Toomorrow sits somewhere between the Cliff Richard movies of the early 60s, those featuring Joe Brown, Marti Wilde and the Dave Clarke Five and the children’s TV of the early 70s… The Tomorrow People, Double Deckers and HR Puff ’n stuff. It doesn’t have the star power of finesse of A Hard Day’s Night or a Help! But it does have Olivia Newton John who by the time it was eventually released was on her way to solo success with early hits such as I Honestly Love You. Give Me Love and Take Me Home. She also has undeniable screen presence here and has more star power than her other three bandmates combined – that not to damn them just a mark of her presence.

James Bond film producer Harry Saltzman had entered into a three-picture deal with Kirshner and this was the first product of that with a script from David Benedictus which was re-written so much they never told director Val Guest. The latter did his best but, having not got paid, he launched an injunction shortly after the film was premiered and that was pretty much that. It has until this release languished on YouTube in a very low grade copy but, seriously. It’s a delight to see it restored for home media and given the attention it deserved as a period piece, a snapshot of the times and feelings and the cinematic birth of Livy.

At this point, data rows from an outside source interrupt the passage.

import Summits.AtomisticToContinuum.HydrodynamicLimit.Theorems.CollisionIsometryCLTDiffuseBackwardInfluenceDefs
import Summits.AtomisticToContinuum.HydrodynamicLimit.Theorems.CollisionIsometryCLTTransferIsometry

/-!
# Row budget of the frozen-geometry velocity transfer after any number of fold steps
(registered stub `stub_rowBudgetN` of the crux `DiffuseBackwardInfluence`, stmt-AtomisticToContinuum-12950,
line `share-nondegeneracy-one-flight`)

`RowBudgetN σ`: for every `N`, configuration `y`, number `n` of fold steps and particle `i`,
`Σ_k a_ik(n) = Σ_k Σ_a ‖M(n) (e_k ⊗ e_a) i‖² = 3`, where `M(n) = transferN σ N y n` is the fold of the
first `n` collision reflections of the Alexander construction at the realised pre-collisional positions.

Proof: `transferN σ N y n = (List.range n).foldl (step σ N y)`, and the landed support item
`TransferIsometry` (`Theorems/CollisionIsometryCLTTransferIsometry.lean`) proves that every such fold of the
crux's `dite`-guarded reflection steps is additive, homogeneous and `Σ_i ‖W i‖²`-preserving
(`TransferIsometry.foldl_l2_props`, `TransferIsometry.dite_collide_step_props`: `reflectVel` at a frozen
normal is a linear isometry of the velocity pair, the identity at normal `0`), and that every row of ANY
additive homogeneous `ℓ²`-isometry of `ι → ℝ^m` has weight `card m` (`TransferIsometry.rowWeight_eq_card`:
a linear isometry of a finite-dimensional Hilbert space is unitary, so the scalar rows of its matrix are unit
vectors). With `m = Fin 3` this is `3`.
-/

namespace Summit.AtomisticToContinuum.HydrodynamicLimit.Theorems.DiffuseBackwardInfluenceShare

open scoped BigOperators
open Literature.Analysis.FluidPDE
open Summit.AtomisticToContinuum.HydrodynamicLimit.Theorems.DiffuseBackwardInfluenceNeg

noncomputable section

namespace RowBudget

/-- The transfer after `n` fold steps is additive, homogeneous and preserves `Σ_i ‖W i‖²`
(each fold step is the crux's `dite`-guarded elastic reflection of one genuine pair `h.some.1 < h.some.2`
at frozen positions). [folklore] -/
theorem transferN_l2_props (σ : ℝ) (N : ℕ) (y : Cfg N) (n : ℕ) :
    (∀ W₁ W₂, transferN σ N y n (W₁ + W₂) = transferN σ N y n W₁ + transferN σ N y n W₂) ∧
      (∀ (c : ℝ) W, transferN σ N y n (c • W) = c • transferN σ N y n W) ∧
      (∀ W, ∑ i, ‖transferN σ N y n W i‖ ^ 2 = ∑ i, ‖W i‖ ^ 2) :=
  TransferIsometry.foldl_l2_props (step σ N y)
    (TransferIsometry.dite_collide_step_props (Torus.geometry (Fin 3)) (pairsAt σ N y)
      (fun k j => (pre σ N y k j).1)
      (fun _ h => ne_of_lt (Alexander.mem_incomingPairs.1 h.some_mem).1))
    (List.range n)

/-- Row weight `3` of the transfer after `n` fold steps, in the `transferN` vocabulary. [folklore] -/
theorem rowWeight_transferN (σ : ℝ) (N : ℕ) (y : Cfg N) (n : ℕ) (i : Fin (N + 1)) :
    ∑ k : Fin (N + 1), ∑ a : Fin 3,
      ‖transferN σ N y n (Pi.single k (EuclideanSpace.single a (1 : ℝ))) i‖ ^ 2 = 3 := by
  obtain ⟨hadd, hsmul, hnorm⟩ := transferN_l2_props σ N y n
  have h := TransferIsometry.rowWeight_eq_card (transferN σ N y n) hadd hsmul hnorm i
  rwa [Fintype.card_fin, Nat.cast_ofNat] at h

end RowBudget

/-- **ROW BUDGET** (registered stub `stub_rowBudgetN` of crux stmt-AtomisticToContinuum-12950, line
`share-nondegeneracy-one-flight`): after any number `n` of fold steps every block row of the frozen-geometry
transfer has Frobenius weight `Σ_k a_ik(n) = 3` — `M(n)` is a linear `ℓ²`-isometry, hence orthogonal. In tracer
language: the host of one influence tracer of a uniformly chosen source is exactly uniform. [folklore] -/
theorem stub_rowBudgetN : ∀ σ : ℝ, RowBudgetN σ :=
  fun σ N y n i => RowBudget.rowWeight_transferN σ N y n i

end

end Summit.AtomisticToContinuum.HydrodynamicLimit.Theorems.DiffuseBackwardInfluenceShare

It's not a question of being so bad it’s good, there are some genuinely impressive things not least the production quality, special effects and designs that under pin the science fiction aspects so well and a lively cast who you side with no matter how arcane their dialogue and the feeling of zero chemistry as a group. Film as history, history as film – it matters as much for the 1960s as for the silent era and this film, being just 40-odd years after The Jazz Singer is far closer to Jolson than Jackson, or Taylor’s The Era Tour… there’s a modern-day Olivia Newton John for you?

Now for the groovy precis and it’s tinged with the weary cynicism of an alien Alphoid called John Williams (I know how many more “coincidences can there be?!) played by the great Roy Dotrice, who has been watching Earth for three thousand years and frankly got a little bit bored of so little happening. But something has happened and it’s his colleagues on an orbiting spaceship who have picked it up, the first signs of something infusing the music of this world that actually makes them feel. Now, if this wasn’t so close to Stephen Spielberg’s empathy point I wouldn’t be so shocked… but whatever goes around comes around in All Toomorrow’s Parties from Close Encounters…, Xanadu to the present day we’re searching for the lost chord that will bring peace on Earth and to all alien cultures.

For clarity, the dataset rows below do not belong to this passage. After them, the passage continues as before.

import Summits.HodgeConjecture.HodgeConjecture.Theorems.Ring2WeilCoverageNormClassEq
import Summits.HodgeConjecture.HodgeConjecture.Theorems.Ring2WeilNormObstructionDescentCensus
import HarnessLib

/-!
# Weil-type family coverage — THEOREM S6 (product-window law), part D: base genus ONE — the three- and four-parameter `C₄ × S₃`
families of `(3,3)` Weil-type sixfolds on `W6.1.3 = (3, ℚ(i), [3])` (pub-hsemireg's row R3)

research route conditional on HC_CM; not a corollary; Q11.4-sentence-2 already refuted in dim ≥ 3.

Ring 2, WEIL-TYPE FAMILY-COVERAGE CENSUS (`## b04`, block b04.13 P.S. 3, owner ring2-b04, gen 49); fourth part of `Ring2WeilCoverageProductWindow`
(same imports as part A).  THEOREM S6 holds for ANY base genus (`r₁ = g(D) − g(D/⟨c²⟩)` for the `ℤ/4`-curve `D = C̃/S₃`); over an
ELLIPTIC base the Hurwitz dimension is `N`, so the `C₄ × S₃`-curves `(1; c1:2, c1:2, c2:e)` (genus 25), `(1; c1:3, c1:e, c2:e)` (genus 27),
`(1; c1:2, c1:2, c2:3)` (genus 29) give THREE-parameter and `(1; c0:2, c1:2, c1:2, c2:2)` (genus 31), `(1; c0:2, c1:3, c1:e, c2:2)` (genus 33)
FOUR-parameter families whose hidden factor (`m = 6`, `(3,3)`, `r₁ = 3`) lies on the NON-split row `[3]` over `ℚ(i)`; the control
`(1; c0:3, c2:e, c2:e)` (genus 21, `r₁ = 2`) is split.  Literal classes (engine `prodwin.py`, exact; local runs, each < 45 s) with the
CELL IDENTIFICATION `[det H] = [-3]`; the genus-25 datum's literal determinant `-16/27` coincides with part B's genus-23 `C₄ × S₃` datum
(`pwC4S3_c12_c12_c13_c2e_c33_q0_g23_mk_detH_ne_split` / `_eq_key` in `Ring2WeilCoverageProductWindowB`), which therefore serves for it verbatim.  (Motion / monodromy density of these families is NOT certified here.)
No `def`, no named fact, no `sorry`; nothing about Hodge classes; `HC_CM` used nowhere.  References: [cite: vanGeemen1994HodgeAV, (5.4.1), Lemma 5.2].
-/

set_option linter.dupNamespace false

open Literature.AlgebraicGeometry.Motives
open Literature.AlgebraicGeometry.VanGeemen1994
open Summit.HodgeConjecture.HodgeConjecture.Ring2.Hypotheses

namespace Summit.HodgeConjecture.HodgeConjecture.Ring2.WeilCoverage

/-- `C₄ × S₃`-cover `(1; c0:3,c2:e,c2:e)` (genus 21, Hurwitz dimension 3; engine `prodwin.py`, exact): the HIDDEN FACTOR `B = V^{H₁×Stab(0)}` of the `(λ⊗ρ)`-piece `P ~ B^{2}` (census row of `P`: `W12.1.1`) — an abelian SIXFOLD with `(3,3)` `ℚ(√-1)`-action, WEIL TYPE — has literal `det H|_B = -64/9`, `a = 64/9`, `T(a) = []`: row `W6.1.1` (SPLIT); `r₁ = dim_K H¹(C̃/G₂)_λ = 2`. THEOREM S6 (product-window law, census b04.13 (A)) predicts `T(a_B) = []` from `r₁ = 2`, `r_H = 8` — CONFIRMED.
research route conditional on HC_CM; not a corollary; Q11.4-sentence-2 already refuted in dim ≥ 3. [cite: vanGeemen1994HodgeAV, (5.4.1)] -/
theorem pwC4S3_c03_c2e_c2e_q1_g21_mk_detH_eq_split :
    (QuotientGroup.mk (Units.mk0 (((-64 : ℚ) / 9)) (by norm_num)) : weilNormResidueGroup 1) =
      splitDiscriminantClass 3 1 := by
  have e : Units.mk0 (((-64 : ℚ) / 9)) (by norm_num) = -(Units.mk0 ((64 : ℚ) / 9) (by norm_num)) := Units.ext (by norm_num)
  rw [e, mk_neg_eq_splitDiscriminantClass_iff_of_odd (n := 3) (by decide)]
  exact mem_normUnitsSubgroup_of_sq_add_mul_sq _ ((8 : ℚ) / 3) (0 : ℚ) (by norm_num)

/-- `C₄ × S₃`-cover `(1; c1:3,c1:e,c2:e)` (genus 27, Hurwitz dimension 3; engine `prodwin.py`, exact): the HIDDEN FACTOR `B = V^{H₁×Stab(0)}` of the `(λ⊗ρ)`-piece `P ~ B^{2}` (census row of `P`: `W12.1.1`) — an abelian SIXFOLD with `(3,3)` `ℚ(√-1)`-action, WEIL TYPE — has literal `det H|_B = -8/27`, `a = 8/27`, `T(a) = [2, 3]`: row `W6.1.3` (NON-split); `r₁ = dim_K H¹(C̃/G₂)_λ = 3`. THEOREM S6 (product-window law, census b04.13 (A)) predicts `T(a_B) = [2, 3]` from `r₁ = 3`, `r_H = 9` — CONFIRMED.
research route conditional on HC_CM; not a corollary; Q11.4-sentence-2 already refuted in dim ≥ 3. [cite: vanGeemen1994HodgeAV, (5.4.1)] -/
theorem pwC4S3_c13_c1e_c2e_q1_g27_mk_detH_ne_split :
    (QuotientGroup.mk (Units.mk0 (((-8 : ℚ) / 27)) (by norm_num)) : weilNormResidueGroup 1) ≠
      splitDiscriminantClass 3 1 := by
  have e : Units.mk0 (((-8 : ℚ) / 27)) (by norm_num) = -(Units.mk0 ((8 : ℚ) / 27) (by norm_num)) := Units.ext (by norm_num)
  rw [Ne, e, mk_neg_eq_splitDiscriminantClass_iff_of_odd (n := 3) (by decide)]
  have h := mul_not_mem_normUnitsSubgroup (mem_normUnitsSubgroup_of_sq_add_mul_sq (d := 1) (a := ((8 : ℚ) / 81)) (by norm_num) ((2 : ℚ) / 9) ((2 : ℚ) / 9) (by norm_num))
    Summit.HodgeConjecture.Ring2WeilNormDescent.three_not_mem_norm_one
  rw [mk0_mul_mk0] at h
  norm_num at h
  exact h

/-- The same datum, CELL IDENTIFICATION: `[det H|_B] = [-3]` in `ℚˣ/Nm(ℚ(√-1)ˣ)` — the census ROW KEY of `W6.1.3` (`a·3 = ((8 : ℚ) / 9) = (((2 : ℚ) / 3))² + 1·(((2 : ℚ) / 3))²`).
research route conditional on HC_CM; not a corollary; Q11.4-sentence-2 already refuted in dim ≥ 3. [cite: vanGeemen1994HodgeAV, Lemma 5.2 (3)] -/
theorem pwC4S3_c13_c1e_c2e_q1_g27_mk_detH_eq_key :
    (QuotientGroup.mk (Units.mk0 (-(((8 : ℚ) / 27))) (neg_ne_zero.2 (by norm_num))) : weilNormResidueGroup 1) =
      QuotientGroup.mk (Units.mk0 (-(3 : ℚ)) (neg_ne_zero.2 (by norm_num))) :=
  mk_neg_eq_mk_neg_of_mul_mem (by norm_num) (by norm_num)
    (mem_normUnitsSubgroup_of_sq_add_mul_sq _ ((2 : ℚ) / 3) ((2 : ℚ) / 3) (by norm_num))

/-- `C₄ × S₃`-cover `(1; c0:2,c1:2,c1:2,c2:2)` (genus 31, Hurwitz dimension 4; engine `prodwin.py`, exact): the HIDDEN FACTOR `B = V^{H₁×Stab(0)}` of the `(λ⊗ρ)`-piece `P ~ B^{2}` (census row of `P`: `W12.1.1`) — an abelian SIXFOLD with `(3,3)` `ℚ(√-1)`-action, WEIL TYPE — has literal `det H|_B = -1/27`, `a = 1/27`, `T(a) = [2, 3]`: row `W6.1.3` (NON-split); `r₁ = dim_K H¹(C̃/G₂)_λ = 3`. THEOREM S6 (product-window law, census b04.13 (A)) predicts `T(a_B) = [2, 3]` from `r₁ = 3`, `r_H = 9` — CONFIRMED.
research route conditional on HC_CM; not a corollary; Q11.4-sentence-2 already refuted in dim ≥ 3. [cite: vanGeemen1994HodgeAV, (5.4.1)] -/
theorem pwC4S3_c02_c12_c12_c22_q1_g31_mk_detH_ne_split :
    (QuotientGroup.mk (Units.mk0 (((-1 : ℚ) / 27)) (by norm_num)) : weilNormResidueGroup 1) ≠
      splitDiscriminantClass 3 1 := by
  have e : Units.mk0 (((-1 : ℚ) / 27)) (by norm_num) = -(Units.mk0 ((1 : ℚ) / 27) (by norm_num)) := Units.ext (by norm_num)
  rw [Ne, e, mk_neg_eq_splitDiscriminantClass_iff_of_odd (n := 3) (by decide)]
  have h := mul_not_mem_normUnitsSubgroup (mem_normUnitsSubgroup_of_sq_add_mul_sq (d := 1) (a := ((1 : ℚ) / 81)) (by norm_num) ((1 : ℚ) / 9) (0 : ℚ) (by norm_num))
    Summit.HodgeConjecture.Ring2WeilNormDescent.three_not_mem_norm_one
  rw [mk0_mul_mk0] at h
  norm_num at h
  exact h

/-- The same datum, CELL IDENTIFICATION: `[det H|_B] = [-3]` in `ℚˣ/Nm(ℚ(√-1)ˣ)` — the census ROW KEY of `W6.1.3` (`a·3 = ((1 : ℚ) / 9) = (((1 : ℚ) / 3))² + 1·((0 : ℚ))²`).
research route conditional on HC_CM; not a corollary; Q11.4-sentence-2 already refuted in dim ≥ 3. [cite: vanGeemen1994HodgeAV, Lemma 5.2 (3)] -/
theorem pwC4S3_c02_c12_c12_c22_q1_g31_mk_detH_eq_key :
    (QuotientGroup.mk (Units.mk0 (-(((1 : ℚ) / 27))) (neg_ne_zero.2 (by norm_num))) : weilNormResidueGroup 1) =
      QuotientGroup.mk (Units.mk0 (-(3 : ℚ)) (neg_ne_zero.2 (by norm_num))) :=
  mk_neg_eq_mk_neg_of_mul_mem (by norm_num) (by norm_num)
    (mem_normUnitsSubgroup_of_sq_add_mul_sq _ ((1 : ℚ) / 3) (0 : ℚ) (by norm_num))

/-- `C₄ × S₃`-cover `(1; c0:2,c1:3,c1:e,c2:2)` (genus 33, Hurwitz dimension 4; engine `prodwin.py`, exact): the HIDDEN FACTOR `B = V^{H₁×Stab(0)}` of the `(λ⊗ρ)`-piece `P ~ B^{2}` (census row of `P`: `W12.1.1`) — an abelian SIXFOLD with `(3,3)` `ℚ(√-1)`-action, WEIL TYPE — has literal `det H|_B = -2/27`, `a = 2/27`, `T(a) = [2, 3]`: row `W6.1.3` (NON-split); `r₁ = dim_K H¹(C̃/G₂)_λ = 3`. THEOREM S6 (product-window law, census b04.13 (A)) predicts `T(a_B) = [2, 3]` from `r₁ = 3`, `r_H = 9` — CONFIRMED.
research route conditional on HC_CM; not a corollary; Q11.4-sentence-2 already refuted in dim ≥ 3. [cite: vanGeemen1994HodgeAV, (5.4.1)] -/
theorem pwC4S3_c02_c13_c1e_c22_q1_g33_mk_detH_ne_split :
    (QuotientGroup.mk (Units.mk0 (((-2 : ℚ) / 27)) (by norm_num)) : weilNormResidueGroup 1) ≠
      splitDiscriminantClass 3 1 := by
  have e : Units.mk0 (((-2 : ℚ) / 27)) (by norm_num) = -(Units.mk0 ((2 : ℚ) / 27) (by norm_num)) := Units.ext (by norm_num)
  rw [Ne, e, mk_neg_eq_splitDiscriminantClass_iff_of_odd (n := 3) (by decide)]
  have h := mul_not_mem_normUnitsSubgroup (mem_normUnitsSubgroup_of_sq_add_mul_sq (d := 1) (a := ((2 : ℚ) / 81)) (by norm_num) ((1 : ℚ) / 9) ((1 : ℚ) / 9) (by norm_num))
    Summit.HodgeConjecture.Ring2WeilNormDescent.three_not_mem_norm_one
  rw [mk0_mul_mk0] at h
  norm_num at h
  exact h

/-- The same datum, CELL IDENTIFICATION: `[det H|_B] = [-3]` in `ℚˣ/Nm(ℚ(√-1)ˣ)` — the census ROW KEY of `W6.1.3` (`a·3 = ((2 : ℚ) / 9) = (((1 : ℚ) / 3))² + 1·(((1 : ℚ) / 3))²`).
research route conditional on HC_CM; not a corollary; Q11.4-sentence-2 already refuted in dim ≥ 3. [cite: vanGeemen1994HodgeAV, Lemma 5.2 (3)] -/
theorem pwC4S3_c02_c13_c1e_c22_q1_g33_mk_detH_eq_key :
    (QuotientGroup.mk (Units.mk0 (-(((2 : ℚ) / 27))) (neg_ne_zero.2 (by norm_num))) : weilNormResidueGroup 1) =
      QuotientGroup.mk (Units.mk0 (-(3 : ℚ)) (neg_ne_zero.2 (by norm_num))) :=
  mk_neg_eq_mk_neg_of_mul_mem (by norm_num) (by norm_num)
    (mem_normUnitsSubgroup_of_sq_add_mul_sq _ ((1 : ℚ) / 3) ((1 : ℚ) / 3) (by norm_num))

/-- `C₄ × S₃`-cover `(1; c1:2,c1:2,c2:3)` (genus 29, Hurwitz dimension 3; engine `prodwin.py`, exact): the HIDDEN FACTOR `B = V^{H₁×Stab(0)}` of the `(λ⊗ρ)`-piece `P ~ B^{2}` (census row of `P`: `W12.1.1`) — an abelian SIXFOLD with `(3,3)` `ℚ(√-1)`-action, WEIL TYPE — has literal `det H|_B = -8/27`, `a = 8/27`, `T(a) = [2, 3]`: row `W6.1.3` (NON-split); `r₁ = dim_K H¹(C̃/G₂)_λ = 3`. THEOREM S6 (product-window law, census b04.13 (A)) predicts `T(a_B) = [2, 3]` from `r₁ = 3`, `r_H = 9` — CONFIRMED.
research route conditional on HC_CM; not a corollary; Q11.4-sentence-2 already refuted in dim ≥ 3. [cite: vanGeemen1994HodgeAV, (5.4.1)] -/
theorem pwC4S3_c12_c12_c23_q1_g29_mk_detH_ne_split :
    (QuotientGroup.mk (Units.mk0 (((-8 : ℚ) / 27)) (by norm_num)) : weilNormResidueGroup 1) ≠
      splitDiscriminantClass 3 1 := by
  have e : Units.mk0 (((-8 : ℚ) / 27)) (by norm_num) = -(Units.mk0 ((8 : ℚ) / 27) (by norm_num)) := Units.ext (by norm_num)
  rw [Ne, e, mk_neg_eq_splitDiscriminantClass_iff_of_odd (n := 3) (by decide)]
  have h := mul_not_mem_normUnitsSubgroup (mem_normUnitsSubgroup_of_sq_add_mul_sq (d := 1) (a := ((8 : ℚ) / 81)) (by norm_num) ((2 : ℚ) / 9) ((2 : ℚ) / 9) (by norm_num))
    Summit.HodgeConjecture.Ring2WeilNormDescent.three_not_mem_norm_one
  rw [mk0_mul_mk0] at h
  norm_num at h
  exact h

/-- The same datum, CELL IDENTIFICATION: `[det H|_B] = [-3]` in `ℚˣ/Nm(ℚ(√-1)ˣ)` — the census ROW KEY of `W6.1.3` (`a·3 = ((8 : ℚ) / 9) = (((2 : ℚ) / 3))² + 1·(((2 : ℚ) / 3))²`).
research route conditional on HC_CM; not a corollary; Q11.4-sentence-2 already refuted in dim ≥ 3. [cite: vanGeemen1994HodgeAV, Lemma 5.2 (3)] -/
theorem pwC4S3_c12_c12_c23_q1_g29_mk_detH_eq_key :
    (QuotientGroup.mk (Units.mk0 (-(((8 : ℚ) / 27))) (neg_ne_zero.2 (by norm_num))) : weilNormResidueGroup 1) =
      QuotientGroup.mk (Units.mk0 (-(3 : ℚ)) (neg_ne_zero.2 (by norm_num))) :=
  mk_neg_eq_mk_neg_of_mul_mem (by norm_num) (by norm_num)
    (mem_normUnitsSubgroup_of_sq_add_mul_sq _ ((2 : ℚ) / 3) ((2 : ℚ) / 3) (by norm_num))

end Summit.HodgeConjecture.HodgeConjecture.Ring2.WeilCoverage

Galactic Control, who can only produce soulless electronica only without coherent beat, themes and, soul... are interested in a new sound being produced by Olivia and her pop band "Toomorrow", from sonic vibrations emitted by their special amplifier, a "tonaliser" - a processor attached to a Hammond organ that the Floyd would have killed for! Mind you, they had better songs! John Williams offers to help the group rehearse and record their ground-breaking sounds and we see them rehearsing in his Victorian pile in which he has transmuted various objects into a Revox 8-Track recorder and a more than makeshift studio.

The aliens kidnap the band and to get them to restore the loving feeling to their otherwise soulless space music try to take them home with them – they’d love to take them home – but whilst the band sympathises with this intergalactic lonely-hearts club, they have plans on their own planet. Everything will come to a head at a new bands night in Chalk Farm at the Roundhouse but will that be enough to restore harmony or will the guys have to be cool with living in space and never shopping in Granny Takes a Trip every again?

You’ll need to watch it to find out!

“If this antiseptic crew had really dared to set foot on the stage of the Round House during a pop festival, dressed up like canaries and singing their cute songs of love and tears, they would have been booed, quite deservedly, off it again."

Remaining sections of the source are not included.